Latest figures from the Centre for Management Buy-out Research, founded by Deloitte and Barclays Private Equity, have shown that deals in the £100 – £500 million range, have finally bowed to the credit crunch and dropped to £3bn in 2008, compared with £7bn in H1 2007.  The total size of the market in H1 08 is £11bn; the lowest first six months since 2004.
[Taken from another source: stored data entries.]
/-- **PIN-LIPSCHITZ, COLUMN FORM WITH NODE U2's U.**  Node U2's binder list of `T4TwoRunUniqueness.disc₀_le_of_pins` ∕ `eq_of_pin_eventualLower`
with `FadingMemory C θ Λ` REPLACED by «columns ≤ M′» (nothing else added): `EventualLowerH b γ k₀ β` (`b > 0`) gives
`U = (k₀+1)γ³ + 2γ∕b` (`sum_weights₀_le_of_eventualLower` BY NAME), and `M′·((k₀+1)γ³ + 2γ∕b) < 1` ⟹ pin-Lipschitz with the K-uniform constant
`(1 − M′((k₀+1)γ³ + 2γ∕b))⁻¹`. [cite: Balaban1987RG1, (0.20) p.256, Thm 2 p.259, (0.31) p.259] -/
theorem disc₀_le_of_pins_colSum_eventual {β : HBeta} {γ b M' : ℝ} {k₀ : ℕ} {Λ : ℕ → ℕ → ℝ} {K : ℕ} {gA gB : ℕ → ℝ}
    (hb : 0 < b) (hA : RGEqH K β gA) (hB : RGEqH K β gB)
    (hAbox : ∀ i, i ≤ K → 0 < gA i ∧ gA i ≤ γ) (hBbox : ∀ i, i ≤ K → 0 < gB i ∧ gB i ≤ γ)
    (hL : HistLipschitz Λ γ β) (hΛ : ∀ k i, i ≤ k → 0 ≤ Λ k i) (hM : 0 ≤ M')
    (hcol : ∀ i n, i < n → ∑ l ∈ Ico i n, Λ l i ≤ M') (hlo : EventualLowerH b γ k₀ β)
    (hsmall : M' * (((k₀ : ℝ) + 1) * γ ^ 3 + 2 * γ / b) < 1) :
    ∀ j, j ≤ K → disc₀ gA gB j ≤ disc₀ gA gB K / (1 - M' * (((k₀ : ℝ) + 1) * γ ^ 3 + 2 * γ / b)) :=
  have hγ : 0 < γ := (hAbox 0 (Nat.zero_le _)).1.trans_le (hAbox 0 (Nat.zero_le _)).2
  disc₀_le_of_pins_colSum hA hB hAbox hBbox hL hΛ hM hcol (sum_weights₀_le_of_eventualLower hγ hb hA hB hAbox hBbox hlo) hsmall

/-- **UNIQUENESS OF THE TUNED BARE COUPLING, COLUMN FORM — node U2's theorem with `FadingMemory` replaced by a column bound, NO SIGN, NO
DECAY.** [cite: Balaban1987RG1, Thm 2 p.259] -/
theorem eq_of_pin_colSum_eventual {β : HBeta} {γ b M' : ℝ} {k₀ : ℕ} {Λ : ℕ → ℕ → ℝ} {K : ℕ} {gA gB : ℕ → ℝ}
    (hb : 0 < b) (hA : RGEqH K β gA) (hB : RGEqH K β gB)
    (hAbox : ∀ i, i ≤ K → 0 < gA i ∧ gA i ≤ γ) (hBbox : ∀ i, i ≤ K → 0 < gB i ∧ gB i ≤ γ)
    (hL : HistLipschitz Λ γ β) (hΛ : ∀ k i, i ≤ k → 0 ≤ Λ k i) (hM : 0 ≤ M')
    (hcol : ∀ i n, i < n → ∑ l ∈ Ico i n, Λ l i ≤ M') (hlo : EventualLowerH b γ k₀ β)
    (hsmall : M' * (((k₀ : ℝ) + 1) * γ ^ 3 + 2 * γ / b) < 1) (hpin : gA K = gB K) :
    ∀ j, j ≤ K → gA j = gB j := by
  intro j hj
  have h := disc₀_le_of_pins_colSum_eventual hb hA hB hAbox hBbox hL hΛ hM hcol hlo hsmall j hj
  rw [disc₀_pin hpin, zero_div] at h
  exact eq_of_disc₀_eq_zero (hAbox j hj).1 (hBbox j hj).1 (le_antisymm h (disc₀_nonneg _ _ _))

/-! ## §3 Node U2's geometric class has bounded columns -/

/-- `FadingMemory C θ Λ` (`0 ≤ θ < 1`) ⟹ COLUMN sums `Σ_{l∈[i,n)} Λ l i ≤ C∕(1−θ)` — so node U2's `eq_of_pin_eventualLower` (smallness
`C·U < 1 − θ`, i.e. `(C∕(1−θ))·U < 1`) is the geometric case of `eq_of_pin_colSum_eventual` (same statement; not re-declared). [folklore] -/
theorem colSum_of_fadingMemory {C θ : ℝ} {Λ : ℕ → ℕ → ℝ} (hθ0 : 0 ≤ θ) (hθ1 : θ < 1) (hΛ : FadingMemory C θ Λ)
    (i n : ℕ) : ∑ l ∈ Ico i n, Λ l i ≤ C / (1 - θ) := by
  have hC : 0 ≤ C := by have h := (hΛ 0 0 le_rfl); simpa using h.1.trans h.2
  calc ∑ l ∈ Ico i n, Λ l i ≤ ∑ l ∈ Ico i n, C * θ ^ (l - i) :=
        sum_le_sum fun l hl => (hΛ l i (mem_Ico.mp hl).1).2
    _ = C * ∑ m ∈ range (n - i), θ ^ m := by
        rw [mul_sum, sum_Ico_eq_sum_range]
        exact sum_congr rfl fun m _ => by rw [show i + m - i = m by omega]
    _ ≤ C * (1 / (1 - θ)) := by
        refine mul_le_mul_of_nonneg_left ?_ hC
        rw [le_div_iff₀ (by linarith : 0 < 1 - θ), geom_sum_mul_neg]; linarith [pow_nonneg hθ0 (n - i)]
    _ = C / (1 - θ) := by ring
/-! ## §4  ★ Z3b⁗' from the NEAR FIELD ALONE (PROVED): the far field is the census charge -/

/-- ★ **`NearFieldRechartLoss ⇒ RechartedInflowWallLawSb` (PROVED)** — `D := D`, `C''' := C₃ + 30C₁`, `ε_W := min ε_N ((19/20)²/C₁) (cL/(30C₁))`,
`C_T := A_N·2¹⁴/δ³`: the rechart and the matching of each sheltered row are NF's; its unmatched class splits into the NEAR field (NF, row by row;
the kernel terms are double-counted by `sum_defectKernel_le`) and the FAR field (`farField_censusCharge` with `T := Sh_R ⊆ G ∖ sb`:
`≤ 30C₁ε₁·#Sh_R + 30C₁ε₁·#sb ≤ 30C₁ε₁·#Sh_R + cL·#sb`).  No far-field leaf (FF, SFB, DC, …) is used. [this file] -/
theorem rechartedInflowWallLawSb_of_nearField {θ θ₀ : ℝ} (hN : NearFieldRechartLoss θ θ₀) : RechartedInflowWallLawSb θ θ₀ := by
  intro hR C hC R hR0 cL hcL
  obtain ⟨C₁, D, C₃, εN, hC₁, hD, hC₃, hεN, hNF⟩ := hN hR C hC
  refine ⟨D, C₃ + 30 * C₁, min εN (min ((19 / 20) ^ 2 / C₁) (cL / (30 * C₁))), hD, by positivity,
    lt_min hεN (lt_min (by positivity) (by positivity)), fun ε₁ hε₁ hε₁le δ hδ hδ2 => ?_⟩
  have hεN' : ε₁ ≤ εN := hε₁le.trans (min_le_left _ _)
  have hCε : C₁ * ε₁ ≤ (19 / 20) ^ 2 := by
    have h := hε₁le.trans ((min_le_right _ _).trans (min_le_left _ _))
    rw [le_div_iff₀ hC₁] at h; linarith
  have hcL' : 30 * C₁ * ε₁ ≤ cL := by
    have h := hε₁le.trans ((min_le_right _ _).trans (min_le_right _ _))
    rw [le_div_iff₀ (by positivity)] at h; linarith
  obtain ⟨A, hA, hN'⟩ := hNF ε₁ hε₁ hεN' δ hδ hδ2
  refine ⟨A * (2 ^ 14 / δ ^ 3), by positivity, fun N y hy F hF => ?_⟩
  set G := goodSet 12 ε₁ θ δ y with hG
  set sb := goodScaleBadSet 12 ε₁ θ δ y with hsb
  set Sh := shelteredFarSet R θ₀ 12 ε₁ θ δ y with hSh
  -- row by row: NF's rechart, matching and near-field bound
  have hch : ∀ i : Fin N, ∃ (c' : Chart) (M : Finset (Fin N)) (π : Fin N → EuclideanSpace ℝ (Fin 3)), i ∈ Sh →
      Recharts θ (F i) c' ∧ M ⊆ G ∧ Matched D ε₁ y i c' M π ∧
        -smoothTail ((G \ M).filter fun k => C₁ * ε₁ * (dist (y i) (y k) / nearestDist y i) ^ 2 < 1) y i
          ≤ C₃ * ε₁ + A * defectKernel 12 ε₁ θ δ y i := by
    intro i
    by_cases hi : i ∈ Sh
    · obtain ⟨c', M, π, h1, h2, h3, h4⟩ :=
        hN' N y hy i (shelteredFarSet_subset R θ₀ 12 ε₁ θ δ y hi) (F i) (hF i hi).1 (hF i hi).2
      exact ⟨c', M, π, fun _ => ⟨h1, h2, h3, h4⟩⟩
    · exact ⟨F i, ∅, fun _ => 0, fun h1 => absurd h1 hi⟩
  choose F' M π hF' using hch
  refine ⟨F', M, π, fun i hi => ⟨(hF' i hi).1, (hF' i hi).2.1, (hF' i hi).2.2.1⟩, ?_⟩
  -- the near/far split of each unmatched class
  have hsplit : ∀ i ∈ Sh, -smoothTail (G \ M i) y i
      = -smoothTail ((G \ M i).filter fun k => C₁ * ε₁ * (dist (y i) (y k) / nearestDist y i) ^ 2 < 1) y i
        + -smoothTail ((G \ M i).filter fun k => ¬ C₁ * ε₁ * (dist (y i) (y k) / nearestDist y i) ^ 2 < 1) y i := by
    intro i _
    unfold smoothTail
    rw [← Finset.sum_filter_add_sum_filter_not (G \ M i) (fun k => C₁ * ε₁ * (dist (y i) (y k) / nearestDist y i) ^ 2 < 1)]
    ring
  -- near field: NF row by row and the kernel double count
  have hSG : Sh ⊆ G :=
    (shelteredFarSet_subset R θ₀ 12 ε₁ θ δ y).trans (Finset.sdiff_subset.trans (farSet_subset_goodSet θ₀ 12 ε₁ θ δ y))
  have hsumK : ∑ i ∈ Sh, defectKernel 12 ε₁ θ δ y i ≤ 2 ^ 14 / δ ^ 3 * ((Gᶜ.card : ℕ) : ℝ) :=
    le_trans (Finset.sum_le_sum_of_subset_of_nonneg hSG fun i _ _ => defectKernel_nonneg 12 ε₁ θ δ y i) (sum_defectKernel_le hδ hδ2 hy)
  have hnear : ∑ i ∈ Sh, -smoothTail ((G \ M i).filter fun k => C₁ * ε₁ * (dist (y i) (y k) / nearestDist y i) ^ 2 < 1) y i
      ≤ C₃ * ε₁ * (Sh.card : ℝ) + A * (2 ^ 14 / δ ^ 3) * ((Gᶜ.card : ℕ) : ℝ) := by
    calc ∑ i ∈ Sh, -smoothTail ((G \ M i).filter fun k => C₁ * ε₁ * (dist (y i) (y k) / nearestDist y i) ^ 2 < 1) y i
        ≤ ∑ i ∈ Sh, (C₃ * ε₁ + A * defectKernel 12 ε₁ θ δ y i) := Finset.sum_le_sum fun i hi => (hF' i hi).2.2.2
      _ = C₃ * ε₁ * (Sh.card : ℝ) + A * ∑ i ∈ Sh, defectKernel 12 ε₁ θ δ y i := by
          rw [Finset.sum_add_distrib, Finset.sum_const, nsmul_eq_mul, Finset.mul_sum]; ring
      _ ≤ C₃ * ε₁ * (Sh.card : ℝ) + A * (2 ^ 14 / δ ^ 3 * ((Gᶜ.card : ℕ) : ℝ)) :=
          add_le_add le_rfl (mul_le_mul_of_nonneg_left hsumK hA)
      _ = C₃ * ε₁ * (Sh.card : ℝ) + A * (2 ^ 14 / δ ^ 3) * ((Gᶜ.card : ℕ) : ℝ) := by ring
  -- far field: the census charge on T := Sh ⊆ G ∖ sb
  have hShT : Sh ⊆ G \ sb := fun i hi => by
    have h := Finset.mem_sdiff.mp (shelteredFarSet_subset R θ₀ 12 ε₁ θ δ y hi)
    exact Finset.mem_sdiff.mpr ⟨farSet_subset_goodSet θ₀ 12 ε₁ θ δ y h.1, h.2⟩
  have hfar : ∑ i ∈ Sh, -smoothTail ((G \ M i).filter fun k => ¬ C₁ * ε₁ * (dist (y i) (y k) / nearestDist y i) ^ 2 < 1) y i
      ≤ 30 * C₁ * ε₁ * ((Sh.card : ℝ) + (sb.card : ℝ)) :=
    farField_censusCharge hC₁ hε₁ hCε hδ hy hShT
      (fun i => (G \ M i).filter fun k => ¬ C₁ * ε₁ * (dist (y i) (y k) / nearestDist y i) ^ 2 < 1)
      (fun i _ => (Finset.filter_subset _ _).trans Finset.sdiff_subset)
      (fun i _ k hk => not_lt.mp (Finset.mem_filter.mp hk).2)
  -- total
  have hSh0 : (0 : ℝ) ≤ (Sh.card : ℝ) := Nat.cast_nonneg _
  have hsb0 : (0 : ℝ) ≤ (sb.card : ℝ) := Nat.cast_nonneg _
  rw [Finset.sum_congr rfl hsplit, Finset.sum_add_distrib]
  show _ ≤ A * (2 ^ 14 / δ ^ 3) * ((Gᶜ.card : ℕ) : ℝ) + (C₃ + 30 * C₁) * ε₁ * (Sh.card : ℝ) + cL * (sb.card : ℝ)
  nlinarith [hnear, hfar, hcL', hSh0, hsb0, mul_le_mul_of_nonneg_right hcL' hsb0]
Mark Pacitti, corporate finance partner at Deloitte, commented: “While deals at the top end of the market were hit hard last year, the ‘mid market’ range had proved more resilient.  However, the latest figures show that the private equity market is now feeling the credit crunch much more comprehensively and has hit a four year low overall.  There has been a widespread assumption that trade buyers would make the most of private equity houses struggling to access debt and step into the breach.  In fact trade buyers are nowhere to be seen and of the 14 exits over £100m this year, only two or three could be classified as being sold to trade.”

Tom Lamb, Co-Head of Barclays Private Equity, commented: “The types of deals which have made it past the finishing line in the last few months have tended to be defensive plays.  Deals such as Biffa at £1.2bn, in the waste sector, and Abbot at £0.9bn, an energy business, are good examples of the type of deals getting done.  By contrast, the total value of retail deals has fallen dramatically.  It is no surprise that potential acquirers will want to see how the economy plays out over the coming year before committing to a deal.”

The top four deals completed in the first half of 2008 were Emap at £2bn, Biffa at £1.3bn, Abbot Group at, £0.9bn and Northgate Information Solutions at £0.5bn: all public to private deals.

Mark Pacitti added: “We are seeing a stalemate situation where private vendors are unwilling to budge on price and acquirers are holding out for a bargain; mirroring problems seen in the housing market.  At the same time, we have seen public to private deals hold up, making up 48% of the market value.  The top four deals this year are all delistings from the public market.  With private vendors unwilling to discount, it is likely that we will see more private equity firms circling public companies.”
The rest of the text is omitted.